Я не стал навязываться и пошел на свое любимое место за сараями. Сейчас впервые обратил внимание на это "пошел". Да, так каждый из нас, кто может передвигаться, говорит и думает о себе: "я пошел", "надо сходить". Видел бы кто это "пошел", когда, отталкиваясь дрыном, отчего колеса моей тележки заносит то вправо, то влево, как нос у лодки, если гребешь одним веслом, я тащусь по неровностям почвы, через колдобины, ямы, заросли лопухов, репьев, крапивы, какого-то низкорослого цепкого кустарника к своему заветному месту. А сколько у нас таких, для кого и это недоступное счастье!

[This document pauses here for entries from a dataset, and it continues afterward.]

import Literature.NumberTheory.Transcendental.KaehlerHodge
import Literature.NumberTheory.Transcendental.DolbeaultIntegrabilityProofs

/-!
# Kähler identities ⇒ `Δ_∂̄ = Δ_∂`: the algebraic step (Huybrechts Prop. 3.1.12, (ii) ⇒ (iii))

Trunk **T-KAEHLER** (`NumberTheory/Transcendental`), theorems-and-one-predicate companion of
`Literature/NumberTheory/Transcendental/KaehlerHodge.lean`, serving its named fact
`Literature.NumberTheory.Transcendental.dolbeaultLaplacian_eq_delLaplacian` (the Kähler identity
`Δ_∂̄ = Δ_∂`; Voisin (2002), Thm. 6.7; Huybrechts (2005), Prop. 3.1.12 (iii)).

Both sources prove `Δ_∂ = Δ_∂̄` in two steps:

1. the **first-order Kähler identities** `[Λ, ∂̄] = -i∂*`, `[Λ, ∂] = i∂̄*` for the adjoint `Λ` of
   the Lefschetz operator `L = ω ∧ ·` (Voisin (2002), Prop. 6.5, eq. (6.3), p. 139, proved from the
   flat case, Lemma 6.6, through osculating holomorphic coordinates, Prop. 3.14; Huybrechts (2005),
   Prop. 3.1.12 (ii), pp. 120–122, proved through the Lefschetz decomposition of forms and Weil's
   formula, Prop. 1.2.31);
2. a **purely algebraic step**: substituting `∂* = i[Λ, ∂̄]`, `∂̄* = -i[Λ, ∂]` into
   `Δ_∂ = ∂∂* + ∂*∂`, `Δ_∂̄ = ∂̄∂̄* + ∂̄*∂̄` and using only `∂∂̄ = -∂̄∂` and the additivity of `Λ`
   (Huybrechts (2005), proof of Prop. 3.1.12 (iii), p. 122: "`Δ_∂ = i[Λ,∂̄]∂ + i∂[Λ,∂̄] =
   i(Λ∂̄∂ - ∂̄Λ∂ + ∂Λ∂̄ - ∂∂̄Λ) = … = Δ_∂̄`"; Voisin (2002), proof of Thm. 6.7, p. 141).

Step 1 needs a theory absent from the tree (the pointwise Lefschetz/contraction operators on
`Λ^k T*M ⊗ ℂ`, osculating coordinates or the Lefschetz decomposition of forms) and is not
attempted here. This file proves **step 2** once and for all, for an *arbitrary* family of
degree-lowering operators `Λ_j : Ω^{j+2}_ℂ(M) → Ω^j_ℂ(M)`:

* `Literature.NumberTheory.Transcendental.KaehlerIdentities o Λ` — the predicate (a `structure … : Prop`
  with the data `o`, `Λ` explicit; a hypothesis on `Λ`, not a named fact) recording that `Λ` is
  additive, preserves smoothness, and satisfies the `Λ`-form of the first-order Kähler identities
  `[Λ, ∂̄] = -i∂*`, `[Λ, ∂] = i∂̄*` on smooth forms (in degrees `≥ 2`, and in degree `1` where the
  term `∂̄Λα` is absent), for the metric of the ambient `RiemannianBundle` instance, the
  orientation family `o` and the adjoints `∂* = -⋆∂̄⋆`, `∂̄* = -⋆∂⋆` of `KaehlerHodge.lean`;
* `Literature.NumberTheory.Transcendental.KaehlerIdentities.dolbeaultLaplacian_eq_delLaplacian` —
  on a complex manifold, `KaehlerIdentities o Λ` implies `Δ_∂̄ α = Δ_∂ α` for every smooth complex
  form `α`, in every degree (all four cases of the degree pattern-matching defining the Laplacians).

With the genuine contraction operator `Λ = ⋆⁻¹L⋆` of a Kähler metric and step 1, this closes the
Kähler identity `Δ_∂̄ = Δ_∂` (for complex manifolds; note that the named fact
`dolbeaultLaplacian_eq_delLaplacian` as elaborated does *not* carry the section's
`[IsManifold 𝓘(ℂ, E) ω M]`, whereas every ingredient here — smoothness of type components,
`∂∂̄ = -∂̄∂` — requires the holomorphic atlas).

Also recorded: unconditional bookkeeping for `∂`, `∂̄` on smooth forms of a complex manifold
(`IsSmoothForm.dolbeault`, `dolbeault_neg`, `dolbeault_sub`, …, fed by the discharged facts of
`DolbeaultProofs.lean` / `DolbeaultIntegrabilityProofs.lean`) and the vanishing of complex forms of
degree `> dim_ℝ M`.

## References

* C. Voisin, *Hodge Theory and Complex Algebraic Geometry I* (2002), §6.1.1, Prop. 6.5 and
  Lemma 6.6 (pp. 139–140); §6.1.2, Thm. 6.7 (p. 141).
* D. Huybrechts, *Complex Geometry. An Introduction* (2005), §3.1, Def. 3.1.3, Def. 3.1.5,
  Prop. 3.1.12 and its proof (pp. 114–122).
* P. Griffiths, J. Harris, *Principles of Algebraic Geometry* (1978), pp. 111–115.
-/

noncomputable section

open scoped Manifold ContDiff
open Bundle Module

namespace Literature.NumberTheory.Transcendental

open Literature.Geometry.Kaehler (MForm IsSmoothForm)

variable {E : Type*} [NormedAddCommGroup E] [NormedSpace ℂ E]
  {M : Type*} [TopologicalSpace M] [ChartedSpace E M] {k : ℕ}

/-! ### Bookkeeping for `∂` and `∂̄` -/

section Unconditional

/-- `∂(-α) = -∂α` (no smoothness needed: `∂` commutes with complex scalars,
`dolbeault_smul_holds`). Voisin (2002), §2.3.1, Def. 2.27. [cite: Voisin2002, §2.3.1 Def. 2.27] -/
theorem dolbeault_neg (α : MForm 𝓘(ℝ, E) M ℂ k) : dolbeault (-α) = -dolbeault α := by
  rw [← neg_one_smul ℂ α, dolbeault_smul_holds (-1 : ℂ) α, neg_one_smul]

/-- `∂̄(-α) = -∂̄α` (no smoothness needed, `dolbeaultBar_smul_holds`). Voisin (2002), §2.3.1,
Def. 2.27. [cite: Voisin2002, §2.3.1 Def. 2.27] -/
theorem dolbeaultBar_neg (α : MForm 𝓘(ℝ, E) M ℂ k) : dolbeaultBar (-α) = -dolbeaultBar α := by
  rw [← neg_one_smul ℂ α, dolbeaultBar_smul_holds (-1 : ℂ) α, neg_one_smul]

/-- The negative of a smooth form is smooth. [folklore] -/
theorem _root_.Literature.Geometry.Kaehler.IsSmoothForm.neg' {α : MForm 𝓘(ℝ, E) M ℂ k}
    (hα : IsSmoothForm α) : IsSmoothForm (-α) := by
  rw [← neg_one_smul ℂ α]
  exact hα.smul_complex (-1)

/-- The difference of two smooth forms is smooth. [folklore] -/
theorem _root_.Literature.Geometry.Kaehler.IsSmoothForm.sub' {α β : MForm 𝓘(ℝ, E) M ℂ k}
    (hα : IsSmoothForm α) (hβ : IsSmoothForm β) : IsSmoothForm (α - β) := by
  rw [sub_eq_add_neg]
  exact hα.add hβ.neg'

/-- On a manifold modelled on `E` with `dim_ℝ E = n`, complex forms of degree `d > n` vanish
(`d` tangent vectors are linearly dependent and alternating maps kill dependent families;
Warner (1983), 2.6; cf. `Literature.Geometry.Kaehler.MForm.eq_zero_of_finrank_lt` for real
forms). [folklore] -/
theorem cform_eq_zero_of_finrank_lt [FiniteDimensional ℂ E] {n d : ℕ} [Fact (finrank ℝ E = n)]
    (hd : n < d) (α : MForm 𝓘(ℝ, E) M ℂ d) : α = 0 := by
  funext x
  ext v
  have hV : finrank ℝ (TangentSpace 𝓘(ℝ, E) x) = n := Fact.out
  have hli : ¬ LinearIndependent ℝ v := by
    intro hli
    have := hli.fintype_card_le_finrank
    simp only [Fintype.card_fin, hV] at this
    omega
  simpa using (α x).toAlternatingMap.map_linearDependent v hli

end Unconditional

section Holomorphic

variable [IsManifold 𝓘(ℂ, E) ω M] [IsManifold 𝓘(ℝ, E) ∞ M]

/-- On a complex manifold, `∂α` is smooth for smooth `α` — `isSmoothForm_dolbeault` fed with the
discharged `isSmoothForm_typeComponent_holds` and the unconditional smoothness of `d`
(`IsSmoothForm.mextDeriv`). Voisin (2002), §2.3.1. [cite: Voisin2002, §2.3.1] -/
theorem _root_.Literature.Geometry.Kaehler.IsSmoothForm.dolbeault {α : MForm 𝓘(ℝ, E) M ℂ k}
    (hα : IsSmoothForm α) : IsSmoothForm (dolbeault α) :=
  isSmoothForm_dolbeault isSmoothForm_typeComponent_holds (fun hβ ↦ hβ.mextDeriv) hα

/-- On a complex manifold, `∂̄α` is smooth for smooth `α` (`isSmoothForm_dolbeaultBar` fed with
`isSmoothForm_typeComponent_holds` and `IsSmoothForm.mextDeriv`). Voisin (2002), §2.3.1. [cite: Voisin2002, §2.3.1] -/
theorem _root_.Literature.Geometry.Kaehler.IsSmoothForm.dolbeaultBar {α : MForm 𝓘(ℝ, E) M ℂ k}
    (hα : IsSmoothForm α) : IsSmoothForm (dolbeaultBar α) :=
  isSmoothForm_dolbeaultBar isSmoothForm_typeComponent_holds (fun hβ ↦ hβ.mextDeriv) hα

/-- `∂` is additive on smooth forms of a complex manifold (`dolbeault_add` fed with
`isSmoothForm_typeComponent_holds`). Voisin (2002), §2.3.1. [cite: Voisin2002, §2.3.1] -/
theorem dolbeault_add' {α β : MForm 𝓘(ℝ, E) M ℂ k} (hα : IsSmoothForm α) (hβ : IsSmoothForm β) :
    dolbeault (α + β) = dolbeault α + dolbeault β :=
  dolbeault_add isSmoothForm_typeComponent_holds hα hβ

/-- `∂̄` is additive on smooth forms of a complex manifold (`dolbeaultBar_add` fed with
`isSmoothForm_typeComponent_holds`). Voisin (2002), §2.3.1. [cite: Voisin2002, §2.3.1] -/
theorem dolbeaultBar_add' {α β : MForm 𝓘(ℝ, E) M ℂ k} (hα : IsSmoothForm α)
    (hβ : IsSmoothForm β) : dolbeaultBar (α + β) = dolbeaultBar α + dolbeaultBar β :=
  dolbeaultBar_add isSmoothForm_typeComponent_holds hα hβ

/-- `∂(α - β) = ∂α - ∂β` for smooth forms of a complex manifold. Voisin (2002), §2.3.1. [cite: Voisin2002, §2.3.1] -/
theorem dolbeault_sub {α β : MForm 𝓘(ℝ, E) M ℂ k} (hα : IsSmoothForm α) (hβ : IsSmoothForm β) :
    dolbeault (α - β) = dolbeault α - dolbeault β := by
  rw [sub_eq_add_neg, dolbeault_add' hα hβ.neg', dolbeault_neg, ← sub_eq_add_neg]

/-- `∂̄(α - β) = ∂̄α - ∂̄β` for smooth forms of a complex manifold. Voisin (2002), §2.3.1. [cite: Voisin2002, §2.3.1] -/
theorem dolbeaultBar_sub {α β : MForm 𝓘(ℝ, E) M ℂ k} (hα : IsSmoothForm α)
    (hβ : IsSmoothForm β) : dolbeaultBar (α - β) = dolbeaultBar α - dolbeaultBar β := by
  rw [sub_eq_add_neg, dolbeaultBar_add' hα hβ.neg', dolbeaultBar_neg, ← sub_eq_add_neg]

/-- `∂∂̄α = -∂̄∂α` on smooth forms of a complex manifold (the discharged
`dolbeault_dolbeaultBar_add_dolbeaultBar_dolbeault_holds`, solved for `∂∂̄α`). Voisin (2002),
§2.3.1 (after Def. 2.27); Huybrechts (2005), Cor. 2.6.18. [cite: Voisin2002, §2.3.1 Def. 2.27] -/
theorem dolbeault_dolbeaultBar_eq_neg {α : MForm 𝓘(ℝ, E) M ℂ k} (hα : IsSmoothForm α) :
    dolbeault (dolbeaultBar α) = -dolbeaultBar (dolbeault α) :=
  eq_neg_of_add_eq_zero_left (dolbeault_dolbeaultBar_add_dolbeaultBar_dolbeault_holds hα)

end Holomorphic

/-! ### The `Λ`-form of the first-order Kähler identities, as a hypothesis on `Λ` -/

section Identities

variable [FiniteDimensional ℂ E] {n : ℕ} [Fact (finrank ℝ E = n)]
  [RiemannianBundle (fun x : M ↦ TangentSpace 𝓘(ℝ, E) x)]
  (o : (x : M) → Orientation ℝ (TangentSpace 𝓘(ℝ, E) x) (Fin n))
/-!
# The layer-`j` torsion certificate at EVERY prime splitting completely in `ℚ_j`:
# `2^{j+3} ∣ ℓ² − 1` (i.e. `ℓ ≡ ±1 (mod 2^{j+2})`) ⇒ `#E[2^∞]^{Gal(ℚ̄/ℚ_j)} ≤ 2^{ord₂ #Ẽ(𝔽_ℓ)}`
# (route ByReductionTypeAtTwo, items 19271 / 19573 / 19922, TOWER road; seat bsd-2adic-tower-1 GEN 5)

HONEST FRAMING (cell `bsd-2adic`, run/shared/lean/pub/bsd-2adic/, HUMAN RULINGS D-0036 / D-0054 / D-0074):
THEOREMS ONLY; nothing asserted; no definition; no new named fact; closes nothing by itself.

The landed certificates (`…TowerLayerTorsionLocal` §4, ord-2 GEN 6; `…TowerLayerTorsionCert` §3, this seat)
read the displayed binder `htor : #E[2^∞]^{Gal(ℚ̄/ℚ_j)} ≤ 2^t` of the torsion-tolerant tower doors off a
good prime `ℓ ≡ 1 (mod 2^{j+2})`: then `Γ_{ℚ_ℓ}` fixes `μ_{2^{j+2}}` and `ℚ(μ_{2^{j+2}}) ⊇ ℚ_j`. But the
primes that split completely in the layer `ℚ_j = ℚ(ζ_{2^{j+2}})⁺` of the cyclotomic `ℤ₂`-extension are
exactly those with `ℓ ≡ ±1 (mod 2^{j+2})`, i.e. `2^{j+3} ∣ ℓ² − 1`, and the class `ℓ ≡ −1` matters for the
certified exponent `t`: a curve acquiring `2`-power torsion over `ℚ(ζ_{2^{j+2}}) ⊋ ℚ_j` (e.g. over `ℚ(i)`)
has `ord₂ #Ẽ(𝔽_ℓ) ≥ 2` at EVERY `ℓ ≡ 1 (mod 8)`, while primes `ℓ ≡ −1` can certify `t = 1` (seat census
2026-08-26: 317033c1, 290173e1 on the INELIG block; 181478c1 among mult-2's «neither» classes — its `(1,3)`
pair closes only with `ℓ ≡ 7 (mod 8)`).

This file proves the certificate for all such `ℓ`, through the DECOMPOSITION GROUP instead of the roots of
unity:

* §1 `resGal_adicCompletion_mem_layerSubgroup_two` — for the cyclotomic `κ`, an odd place `v` of `ℚ` with
  rational prime `ℓ` and `2^{j+3} ∣ ℓ² − 1`: **`res(Γ_{ℚ_v}) ≤ Gal(ℚ̄/ℚ_j)`**. The image `res(Γ_{ℚ_v})` is
  the decomposition group `D_{𝔓₀}` of the prime `𝔓₀ ∣ v` cut out by the chosen embedding (tree
  `decompositionSubgroup_adicCompletionPrime_eq_range`); every `d ∈ D_{𝔓₀}` is `φⁿ·i·u` with `φ` an
  arithmetic Frobenius, `i ∈ I_{𝔓₀}`, `u` in the open subgroup `Gal(ℚ̄/ℚ_j)` (tree
  `exists_eq_frobenius_pow_mul_of_mem_decompositionSubgroup`, Neukirch I (9.4)); `I_{𝔓₀} ≤ ker κ` (a
  `ℤ₂`-extension is unramified outside `2`, tree `ZpExtension.inertia_le_kerSubgroup_holds`, Washington
  Prop. 13.2); and `‖κ(φ)‖ = 2^{−(v₂(ℓ²−1)−3)}` (GEN 2's `norm_toAdd_apply_resGal_of_isAbsArithFrob_two`:
  `χ₂(Frob_ℓ) = ℓ`, `‖ℓog u‖ = 8‖u² − 1‖`), so `φ ∈ Gal(ℚ̄/ℚ_j) = κ⁻¹(2^j ℤ₂)` iff `j ≤ v₂(ℓ²−1) − 3`.
* §2 `finite_and_card_torsion_baseChange_adicCompletion_dvd` — `#E(ℚ_v)_tors ∣ #Ẽ(𝔽_ℓ)` (finite): transport
  along Mathlib's `ℚ_v ≃ₐ[ℚ] ℚ_ℓ` (`Rat.HeightOneSpectrum.adicCompletion.padicEquiv`, an injective map on
  points) to ord-2's `card_torsion_baseChange_padic_dvd_reductionPointCount`.
* §3 **`natCard_fixedBy_layerSubgroup_le_pow_of_goodPrime_sq[_card]`** — the certificate: ord-2's §3
  (`natCard_fixedBy_le_natCard_fixedPoints_baseChange`, fixed points inject into `E_{ℚ_v}[2^∞]^{Γ_{ℚ_v}}`)
  and §2 (`finite_and_natCard_fixedPoints_geomPrimaryTorsion_le_pow`, Galois descent over the perfect field
  `ℚ_v`) with §1–§2 above; `htor`-shaped wrappers `htor_layer_of_goodPrime_sq[_card]`.
* §4 the doors at a pair `(j, j')` in certificate currency with `2^{j+3} ∣ ℓ² − 1`:
  `TowerClass.towerGapAtTwo_of_counts_of_goodPrime_sq_card_layer` (strict Selmer lower count) and
  `TowerClass.towerGapAtTwo_of_classCounts_of_goodPrime_sq_card_layer` (`A`-currency lower count, KitE).

Relation to the sibling certificates: `…TowerLayerTorsionLocal` (ord-2) / `…TowerLayerTorsionCert` (this
seat) = the case `ℓ ≡ 1 (mod 2^{j+2})` via roots of unity; `…TowerTorsionCertificateFrobenius` (ord-3 GEN 6,
`TowerLambdaTorsion.natCard_fixedBy_layerSubgroup_le_two_of_prime`) = the SHARP `t = 1` certificate from ONE
Frobenius at such an `ℓ` moving `√r`, `√s` (same membership `Frob_ℓ ∈ Gal(ℚ̄/ℚ_j) iff j + 3 ≤ v₂(ℓ² − 1)`);
this file = the point-count certificate for every `t`, through the WHOLE decomposition group.

References: [NeukirchANT1999] I §9 (9.4), II §9 (9.6); [Washington1997] §13.1, Prop. 13.2; [Serre1973] II §3.2
Prop. 8; [SilvermanAEC2009] VII.3.1(b), VIII.§1; [GreenbergLNM1716] §1, §3 pp. 85–86, §4 Lemma 4.3.
-/

set_option autoImplicit false
-- the route's Theorems namespace repeats a component by design (summit = sub-problem, D-0017).
set_option linter.dupNamespace false
/-!
# The number of left cosets in `Δ_m` and the radius of convergence of the Hecke series of `GL_n`

Topic `NumberTheory/Automorphic`; theorems only (no definition, no named fact), complement to
`TamagawaHeckeSeries` (Tamagawa's rationality theorem `(∑_m T(ϖ^m) X^m)(∑_i (-1)^i q^{i(i-1)/2} T_i X^i) = 1`,
Shimura (1971), Thm. 3.21) and `HeckeSeriesConvergence`. Setting: a field `F` with a valuation
(`ValuativeRel F`), finite residue field `𝓀` with `q` elements, a uniformizing element `ϖ`,
`K = GL_n(𝒪)`, `t_i = diag(ϖ 1_i, 1_{n-i})`, `Δ_m = {y integral : |det y| = |ϖ|^m}` (`glIntDet`).

## Main statements (all proved)

* `sum_card_ge_codim_mul_pow_eq_prod` (**the `q`-binomial theorem through subspace counts**): over
  a finite field with `q` elements, for a subspace `C` of a finite-dimensional space `W` and `x` in
  any commutative ring,
  `∑_j (-1)^j q^{j(j-1)/2} #{Y ⊇ C : codim Y = j} x^j = ∏_{i < codim C} (1 - q^i x)`
  — the polynomial identity whose value at `x = 1` is Shimura's Lemma 3.23
  (`Literature.LinearAlgebra.Subspace.sum_neg_one_pow_mul_pow_choose_mul_card_ge_codim`); same proof, by the
  recursion `card_ge_codim_eq_add` of `MoebiusCount` (`q`-Pascal rule).
* `ncard_orbit_heckeDiag_eq_card_submodule`: the degree `#(K t_i K / K)` of `T_i` is the number of
  subspaces of `𝓀ⁿ` of codimension `i` (from the lattice count
  `ncard_orbit_heckeDiag_isIntegralMatrix` of `HeckeLatticeCount`, at `w = ϖ · 1`).
* `sum_ncard_orbit_heckeDiag_mul_pow_eq_prod`: hence the Hecke polynomial of the *trivial*
  representation is `∑_i (-1)^i q^{i(i-1)/2} #(K t_i K/K) x^i = ∏_{i<n} (1 - q^i x)`.
* `mk_ncard_cosets_glIntDet_mul_prod_eq_one` (**generating function of `#(Δ_m K/K)`**): Tamagawa's
  identity applied to the trivial one-dimensional representation (every vector `K`-fixed, `[KgK]`
  acting by the degree) gives `(∑_m #(Δ_m K/K) X^m) · ∏_{i<n} (1 - q^i X) = 1` in `ℝ⟦X⟧` — the
  classical count of the lattices of index `q^m` in `𝒪ⁿ`, `∑_m #(Δ_m K/K) X^m = ∏_{i=0}^{n-1} (1 - q^i X)⁻¹`.
* `summable_ncard_cosets_glIntDet_mul_pow` (**radius of convergence `q^{-(n-1)}`**): for `0 ≤ t`
  with `q^{n-1} t < 1`, `∑_m #(Δ_m K/K) t^m < ∞` (the inverse is a product of geometric series
  with ratios `q^i t < 1`; `summable_coeff_prod_mk_pow_mul_pow`, Cauchy products of non-negative
  series). This sharpens the crude bound `#(Δ_m K/K) ≤ #(K t_1 K/K)^m` of
  `TamagawaHeckeSeries.ncard_cosets_glIntDet_le` (radius `(q-1)/(q^n-1)`) to the true radius, which
  is what the Hecke bound `|a| ≤ q^{(n-1)/2}` on Satake parameters of unitary representations
  requires (`SatakeParameterHeckeBound`, the consumer).

## References

* G. Shimura, *Introduction to the arithmetic theory of automorphic functions*, Publ. Math. Soc.
  Japan 11 (1971), §3.2, Thm. 3.21, Lemmas 3.22–3.23 [ShimuraIATAF1971].
* T. Tamagawa, *On the ζ-functions of a division algebra*, Ann. of Math. 77 (1963), 387–405
  (the rationality theorem and the lattice count for general `n`).
-/

noncomputable section
/-- **The `L`-free core of Cor. 2.18 (i) at the adapter from extension to a `Δ`-stabilising
automorphism of `Π^tp_X`** — abc-iut-L2-d1's three `rigidData_*_map_eq_of_extends`, without the
`Π^tp_Ÿ`-stabilisation and without the label clause of `rigidData_cor218_i_of_extends`.
[cite: MochizukiEtTh2009, Cor 2.18 (i) p.60] -/
theorem rigidData_core_of_extends (L : C.CuspLabels)
    (hext : ∀ γ : ↥C.Huu ≃ₜ* ↥C.Huu, ∃ Γ : D.PiTemp ≃ₜ* D.PiTemp,
      (∀ h : C.Huu, Γ (h : D.PiTemp) = ((γ h : C.Huu) : D.PiTemp)) ∧
      D.DeltaTemp.map Γ.toMulEquiv.toMonoidHom = D.DeltaTemp)
    (γ : ↥C.Huu ≃ₜ* ↥C.Huu) :
    (C.rigidData μ hC hS h15 L).aug.ker.map γ.toMulEquiv.toMonoidHom =
        (C.rigidData μ hC hS h15 L).aug.ker ∧
      (C.rigidData μ hC hS h15 L).thetaKer.map γ.toMulEquiv.toMonoidHom =
        (C.rigidData μ hC hS h15 L).thetaKer ∧
      (C.rigidData μ hC hS h15 L).lDeltaTheta.map γ.toMulEquiv.toMonoidHom =
        (C.rigidData μ hC hS h15 L).lDeltaTheta := by
  obtain ⟨Γ, hΓ, hΔ⟩ := hext γ
  exact ⟨C.rigidData_augKer_map_eq_of_extends μ hC hS h15 L γ Γ hΓ hΔ,
    C.rigidData_thetaKer_map_eq_of_extends μ hC hS h15 L γ Γ hΓ hΔ,
    C.rigidData_lDeltaTheta_map_eq_of_extends μ hC hS h15 L γ Γ hΓ hΔ⟩

/-- **Cor. 2.19 (i) (both rows F-0627, F-0626) at the adapter from: extension of every `γ` to a
`Δ`-stabilising `Γ`, temp-slimness of `Π^tp_X`, and (for the splittings) Prop. 2.14 (i)** — no clause
about `Π^tp_Ÿ` or the labels. [cite: MochizukiEtTh2009, Cor 2.19 (i) p.64] -/
theorem rigidData_cor219_i_of_extends (L : C.CuspLabels)
    (hext : ∀ γ : ↥C.Huu ≃ₜ* ↥C.Huu, ∃ Γ : D.PiTemp ≃ₜ* D.PiTemp,
      (∀ h : C.Huu, Γ (h : D.PiTemp) = ((γ h : C.Huu) : D.PiTemp)) ∧
      D.DeltaTemp.map Γ.toMulEquiv.toMonoidHom = D.DeltaTemp)
    (hslim : IsSlimGroup D.PiTemp) :
    (C.rigidData μ hC hS h15 L).Cor219_i_subquotients ∧
      ((C.rigidData μ hC hS h15 L).Prop214_i → (C.rigidData μ hC hS h15 L).Cor219_i_splittings) :=
  (C.rigidData μ hC hS h15 L).cor219_i_of_core_tempSlim (C.rigidData_core_of_extends μ hC hS h15 L hext)
    (C.tempSlim_Huu hslim)

/-- **The `Π•_Y`-clause of Cor. 2.18 (i) at the adapter from COMPACTNESS of `Π^tp_Y` alone**: a compact
`Π^tp_Y` meets the open (hence closed) `Π^tp_X̲̲` in a compact subgroup `Π^tp_Y̲̲` of `Π^tp_X̲̲`, which is
then trivially "topologically generated by compact subgroups" (abc-iut-L6-d6's
`rigidData_map_PiY_eq_of_compactlyGenerated`). [cite: MochizukiEtTh2009, Cor 2.18 (i) p.60] -/
theorem rigidData_map_PiY_eq_of_isCompact_GtpY (L : C.CuspLabels)
    (hcpt : IsCompact (D.GtpY : Set D.PiTemp)) (γ : ↥C.Huu ≃ₜ* ↥C.Huu) :
    (C.rigidData μ hC hS h15 L).PiY.map γ.toMulEquiv.toMonoidHom = (C.rigidData μ hC hS h15 L).PiY := by
  refine C.rigidData_map_PiY_eq_of_compactlyGenerated μ hC hS h15 L ?_ γ
  have hK : IsCompact ((D.GtpY.subgroupOf C.Huu : Subgroup C.Huu) : Set C.Huu) := by
    refine Topology.IsInducing.subtypeVal.isCompact_iff.mpr ?_
    convert hcpt.inter_right (C.Huu.isClosed_of_isOpen C.isOpen_Huu) using 1
    ext y
    constructor
    · rintro ⟨h, hh, rfl⟩
      exact ⟨Subgroup.mem_subgroupOf.mp hh, h.2⟩
    · rintro ⟨hy, hyH⟩
      exact ⟨⟨y, hyH⟩, Subgroup.mem_subgroupOf.mpr hy, rfl⟩
  intro h hh
  exact Subgroup.le_topologicalClosure _ (Subgroup.subset_closure ⟨_, hK, hh⟩)

end ThetaSetting.EtaleThetaData.DoubleUnderline

end Literature.AnabelianGeometry.EtaleTheta

end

Добрался я туда и так обрадовался, как никогда в жизни. Монастырская стена дала тут здоровую трещину, и видно озеро далеко-далеко, и островки, и чаек, и рыбацкие лодки, а бывает, и парусники, и буксиры с баржами, а по выходным дням можно увидеть пароход, возвращающийся в Ленинград, и людей на палубе.
Есть такое заболевание: боязнь запертых помещений, всякой тесноты и темноты, вообще безвыходности. Оказывается, все монастырское подворье, если не можешь за него выйти, становится мало, тесно до задыха. А всего острова достаточно? Может, и недостаточно, потому и тащимся мы на пристань, где пароходы, а с ними весь огромный мир. Приятно на людей с воли глядеть и почему-то ничуть не завидно. А ведь должно быть завидно, до слез завидно. Но чего нет, того нет. Хорошо на них смотреть, и грустно, и весело - хорошо. Нет, нельзя было этого у нас отнимать, не по-людски с нами обошлись. И не верю я, что мы так непереносимо ужасны приезжим, иначе б они сюда не ездили, а ведь валом валят.